Mieux connaître les caractéristiques de l’activité économique du territoire pour orienter l’action des élus. C’est l’objectif de l’étude que le Pôle métropolitain du Genevois français (PMGF) a confiée à la Banque de France et dont les résultats ont été dévoilés le 14 septembre à Archamps, au cours d’une matinée animée par Eco Savoie Mont Blanc.

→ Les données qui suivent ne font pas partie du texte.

import Summits.QuantumFields.YangMills.Theorems.UnitScaleTiltProp8ChartDefs
import HarnessLib

/-!
# Route `UnitScaleTilt`, crux K1 «MinimiserStabilityRegPr» (stmt-QuantumFields-19200), leaf V2′ `stub_halvingStep` — pillar P3 `ChartPerLevel`:
# **GAUGE COVARIANCE OF THE UNGUARDED (0.4) AVERAGE AND OF ITS ITERATE ON `𝔸ˣ`-VALUED FIELDS** ([Balaban1985Averaging] (11) «`Ū^u = (Ū)^{u∘emb}`»,
# [Balaban1987RG1] (0.6), for the analytic continuation `Prop8Chart.emlAvgU` of the family's averaging)

Cell `ym3-torus` ∕ fleet seat `ym-ust-19200-p2` g6 (v8 PEN).  The tree has the covariance of the GUARDED `SU(N)` average (`BlockAveraging.avgFun_covariant`,
through `GaugeGroup`-valued `holAt`).  The chart of pillar P3 lives on configurations in the units `𝔸ˣ` of a complete normed `ℂ`-algebra (`M₂(ℂ)ˣ` at the
carrier: the complexified fields `e^{iηA}` of [Balaban1985Variational] (152)), averaged by the UNGUARDED `emlAvgU` (p535818).  This file proves its covariance
under ARBITRARY gauge transformations `u : T^{(j)} → 𝔸ˣ` (no unitarity, no smallness — `log` and `exp` commute with conjugation, `ExpMeanLog.eml_conj`):
* §1 `holT_gaugeActT` — transports of `V^u` are conjugated transports, `V^u(Γ_{x→x′}) = u(x)·V(Γ)·u(x′)⁻¹` (any group);
* §2 `loopHolU_gaugeActT` (the (0.4) loops are closed: conjugation by `u(emb c₋)`), **`emlAvgU_gaugeActT`**: `emlAvgU (V^u) = (emlAvgU V)^{u ∘ emb}`;
* §3 **`emlIterU_gaugeActT`**: `Ū^{(k)}(V^u) = (Ū^{(k)}V)^{u_k}` for every family `u_{i+1} = u_i ∘ emb`, `u₀ = u` (characterised, not defined), and the
  pure-gauge corollary `emlIterU_pureGauge` (`Ū^{(k)}` of a pure gauge `1^u` is the pure gauge `1^{u_k}`).
WHY (the k-uniform engine of P3, recorded for the lineage): covariance is what lets the multi-level smallness of `Ū^{(i)}(e^{iηA})` on the weighted ball be
propagated in the FACTORISED form `Ū^{(i)} = S_i^{H_i}` with a «straight» part `S_i` (size `×L` per level) and a coarse gauge `H_i` collecting the comb means —
the nonlinear twin of `Q^{(k)} = L^k·Q_k − dΛ_k` (p522364) — instead of the lossy sup-norm recursion.  Sorry-free, definition-free.  NOT a claim about the mass gap.

References: T. Bałaban, CMP **98** (1985) 17–51 [Balaban1985Averaging] ((8)–(11) pp.18–19); CMP **109** (1987) 249–301 [Balaban1987RG1] ((0.4)–(0.6) p.253).
-/

noncomputable section

open scoped BigOperators

namespace Summit.QuantumFields.YangMills.Theorems.Prop8Chart

open Literature.MathematicalPhysics.QuantumFieldTheory.Balaban1983to89
open T4Continuum BlockAveraging ExpMeanLog MatrixLog
open B10Eq27TorusAxialLog (holT holT_nil holT_cons_true holT_cons_false holT_one gaugeActT gaugeActT_apply)

variable {P : Params} {j : ℕ}

/-! ## §1 Transports of a gauge-transformed field -/

section Transport

variable {G : Type*} [Group G]

/-- **`V^u(Γ_{x → x′}) = u(x)·V(Γ)·u(x′)⁻¹`**: the transport of the gauge-transformed field `V^u(b) = u(b₋)V(b)u(b₊)⁻¹` along the walk spelled by `w` from `x`
is the transport of `V` conjugated by `u` at the two ends (telescoping; any group). [cite: Balaban1985Averaging, (8)-(9) pp.18-19] -/
theorem holT_gaugeActT (u : GaugeTransf P j G) (V : GaugeField P j G) :
    ∀ (w : List (Letter P.d)) (x : Site P j), holT (gaugeActT u V) x w = u x * holT V x w * (u (walkEnd x w))⁻¹
  | [], x => by simp [holT_nil, walkEnd]
  | (μ, true) :: w, x => by
    rw [holT_cons_true, holT_cons_true, holT_gaugeActT u V w (x.shift μ), gaugeActT_apply]
    simp only [walkEnd, PBond.tgt, mul_assoc, inv_mul_cancel_left]
  | (μ, false) :: w, x => by
    rw [holT_cons_false, holT_cons_false, holT_gaugeActT u V w (x.unshift μ), gaugeActT_apply]
    simp only [walkEnd, PBond.tgt, Site.shift_unshift, mul_inv_rev, inv_inv, mul_assoc, inv_mul_cancel_left]

/-- Along a CLOSED walk the transport of `V^u` is the transport of `V` conjugated by `u` at the base. [cite: Balaban1985Averaging, (8)-(9) pp.18-19] -/
theorem holT_gaugeActT_closed (u : GaugeTransf P j G) (V : GaugeField P j G) (x : Site P j) {w : List (Letter P.d)}
    (hw : ∀ ν, ((netDisp w ν : ℤ) : ZMod (P.sitesPerDir j)) = 0) :
    holT (gaugeActT u V) x w = u x * holT V x w * (u x)⁻¹ := by
  rw [holT_gaugeActT, walkEnd_eq_self_of_netDisp hw]

end Transport

/-! ## §2 The unguarded (0.4) average -/

section Avg

variable {𝔸 : Type*} [NormedRing 𝔸] [NormedAlgebra ℂ 𝔸] [CompleteSpace 𝔸]

omit [NormedAlgebra ℂ 𝔸] [CompleteSpace 𝔸] in
/-- The (0.4) loop variables of `V^u` at `c` are those of `V` conjugated by `u(emb c₋)` (the loop words are closed). [cite: Balaban1987RG1, (0.4) p.253] -/
theorem loopHolU_gaugeActT (u : GaugeTransf P j 𝔸ˣ) (V : GaugeField P j 𝔸ˣ) (c : PBond P (j + 1)) (i : Idx P) :
    loopHolU (gaugeActT u V) c i = u (emb c.src) * loopHolU V c i * (u (emb c.src))⁻¹ := by
  unfold loopHolU
  exact holT_gaugeActT_closed u V (emb c.src) fun ν => by rw [netDisp_loopWord, Int.cast_zero]

/-- **COVARIANCE OF THE UNGUARDED (0.4) AVERAGE**: `emlAvgU (V^u) = (emlAvgU V)^{u ∘ emb}` for EVERY gauge transformation `u : T^{(j)} → 𝔸ˣ` — the loops
conjugate by `u(emb c₋)`, `exp[mean log]` commutes with conjugation ((0.6), `ExpMeanLog.eml_conj`), and the straight transporter of `c` picks up `u(emb c₋)`,
`u(emb c₊)⁻¹` at its ends. [cite: Balaban1985Averaging, (11) p.19; Balaban1987RG1, (0.6) p.253] -/
theorem emlAvgU_gaugeActT (u : GaugeTransf P j 𝔸ˣ) (V : GaugeField P j 𝔸ˣ) :
    emlAvgU (gaugeActT u V) = gaugeActT (fun y : Site P (j + 1) => u (emb y)) (emlAvgU V) := by
  funext c
  apply Units.ext
  rw [gaugeActT_apply, coe_emlAvgU, Units.val_mul, Units.val_mul, coe_emlAvgU]
  -- the loops
  have hloop : (fun i : Idx P => ((loopHolU (gaugeActT u V) c i : 𝔸ˣ) : 𝔸)) =
      fun i => ((u (emb c.src) : 𝔸ˣ) : 𝔸) * ((loopHolU V c i : 𝔸ˣ) : 𝔸) * (((u (emb c.src))⁻¹ : 𝔸ˣ) : 𝔸) := by
    funext i; rw [loopHolU_gaugeActT, Units.val_mul, Units.val_mul]
  rw [hloop, eml_conj (Units.mul_inv _) (Units.inv_mul _)]
  -- the straight transporter
  rw [holT_gaugeActT, walkEnd_replicate_L, Units.val_mul, Units.val_mul]
  -- `u·E·u⁻¹ · u·S·u′⁻¹ = u·(E·S)·u′⁻¹`
  simp only [mul_assoc, Units.inv_mul_cancel_left]
  rfl

/-- In particular the average of a PURE GAUGE `1^u` is the pure gauge `1^{u∘emb}`. [cite: Balaban1985Averaging, (11) p.19] -/
theorem emlAvgU_pureGauge (u : GaugeTransf P j 𝔸ˣ) :
    emlAvgU (gaugeActT u (fun _ : PBond P j => (1 : 𝔸ˣ))) = gaugeActT (fun y : Site P (j + 1) => u (emb y)) (fun _ => 1) := by
  rw [emlAvgU_gaugeActT, emlAvgU_one]

end Avg

/-! ## §3 The iterate -/

section Iter

variable {𝔸 : Type*} [NormedRing 𝔸] [NormedAlgebra ℂ 𝔸] [CompleteSpace 𝔸]

/-- **COVARIANCE OF THE `k`-FOLD UNGUARDED AVERAGE**: for every family of gauge transformations `us i : T^{(i)} → 𝔸ˣ` with `us (i+1) y = us i (emb y)` (the
finest one read at the iterated block centres), `Ū^{(k)}(V^{us 0}) = (Ū^{(k)} V)^{us k}`. [cite: Balaban1985Averaging, (11) p.19; Balaban1987RG1, (0.11) p.253] -/
theorem emlIterU_gaugeActT (us : (i : ℕ) → GaugeTransf P i 𝔸ˣ) (hus : ∀ (i : ℕ) (y : Site P (i + 1)), us (i + 1) y = us i (emb y))
    (V : GaugeField P 0 𝔸ˣ) : ∀ k : ℕ, emlIterU k (gaugeActT (us 0) V) = gaugeActT (us k) (emlIterU k V)
  | 0 => by rw [emlIterU_zero, emlIterU_zero]
  | k + 1 => by
    rw [emlIterU_succ, emlIterU_succ, emlIterU_gaugeActT us hus V k, emlAvgU_gaugeActT]
    congr 1
    funext y
    exact (hus k y).symm

/-- The `k`-fold average of a pure gauge is a pure gauge. [cite: Balaban1985Averaging, (11) p.19] -/
theorem emlIterU_pureGauge (us : (i : ℕ) → GaugeTransf P i 𝔸ˣ) (hus : ∀ (i : ℕ) (y : Site P (i + 1)), us (i + 1) y = us i (emb y)) (k : ℕ) :
    emlIterU k (gaugeActT (us 0) (fun _ : PBond P 0 => (1 : 𝔸ˣ))) = gaugeActT (us k) (fun _ => 1) := by
  rw [emlIterU_gaugeActT us hus, emlIterU_one]

/-- **FACTORISED FIELDS AVERAGE FACTORISED**: if `U = S^{H}` on the whole lattice (`U(b) = H(b₋)S(b)H(b₊)⁻¹`), then `emlAvgU U = (emlAvgU S)^{H∘emb}` — the form
in which the multi-level smallness of the chart is propagated (straight part `S`, coarse gauge `H`). [cite: Balaban1985Averaging, (11) p.19] -/
theorem emlAvgU_eq_gaugeActT_of_eq {U S : GaugeField P j 𝔸ˣ} {H : GaugeTransf P j 𝔸ˣ} (h : U = gaugeActT H S) :
    emlAvgU U = gaugeActT (fun y : Site P (j + 1) => H (emb y)) (emlAvgU S) := by
  rw [h, emlAvgU_gaugeActT]

end Iter

end Summit.QuantumFields.YangMills.Theorems.Prop8Chart

end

Laurent Fraisse, directeur départemental de la Banque de France en Haute- Savoie, a d’abord rappelé que cette enquête réalisée sur la période 2012- 2016 a pris en compte trois territoires : le pôle, la Haute-Savoie et la région Auvergne-Rhône-Alpes (Aura). L’idée étant, par comparaison, de mieux cerner les spécificités du PMGF, un territoire à cheval sur les départements de la Haute-Savoie (deux tiers) et l’Ain pour lequel la proximité de Genève joue un rôle déterminant, à la fois par la richesse apportée par les salaires frontaliers et par l’influence de la consommation genevoise en France.

 

Trop de commerce ?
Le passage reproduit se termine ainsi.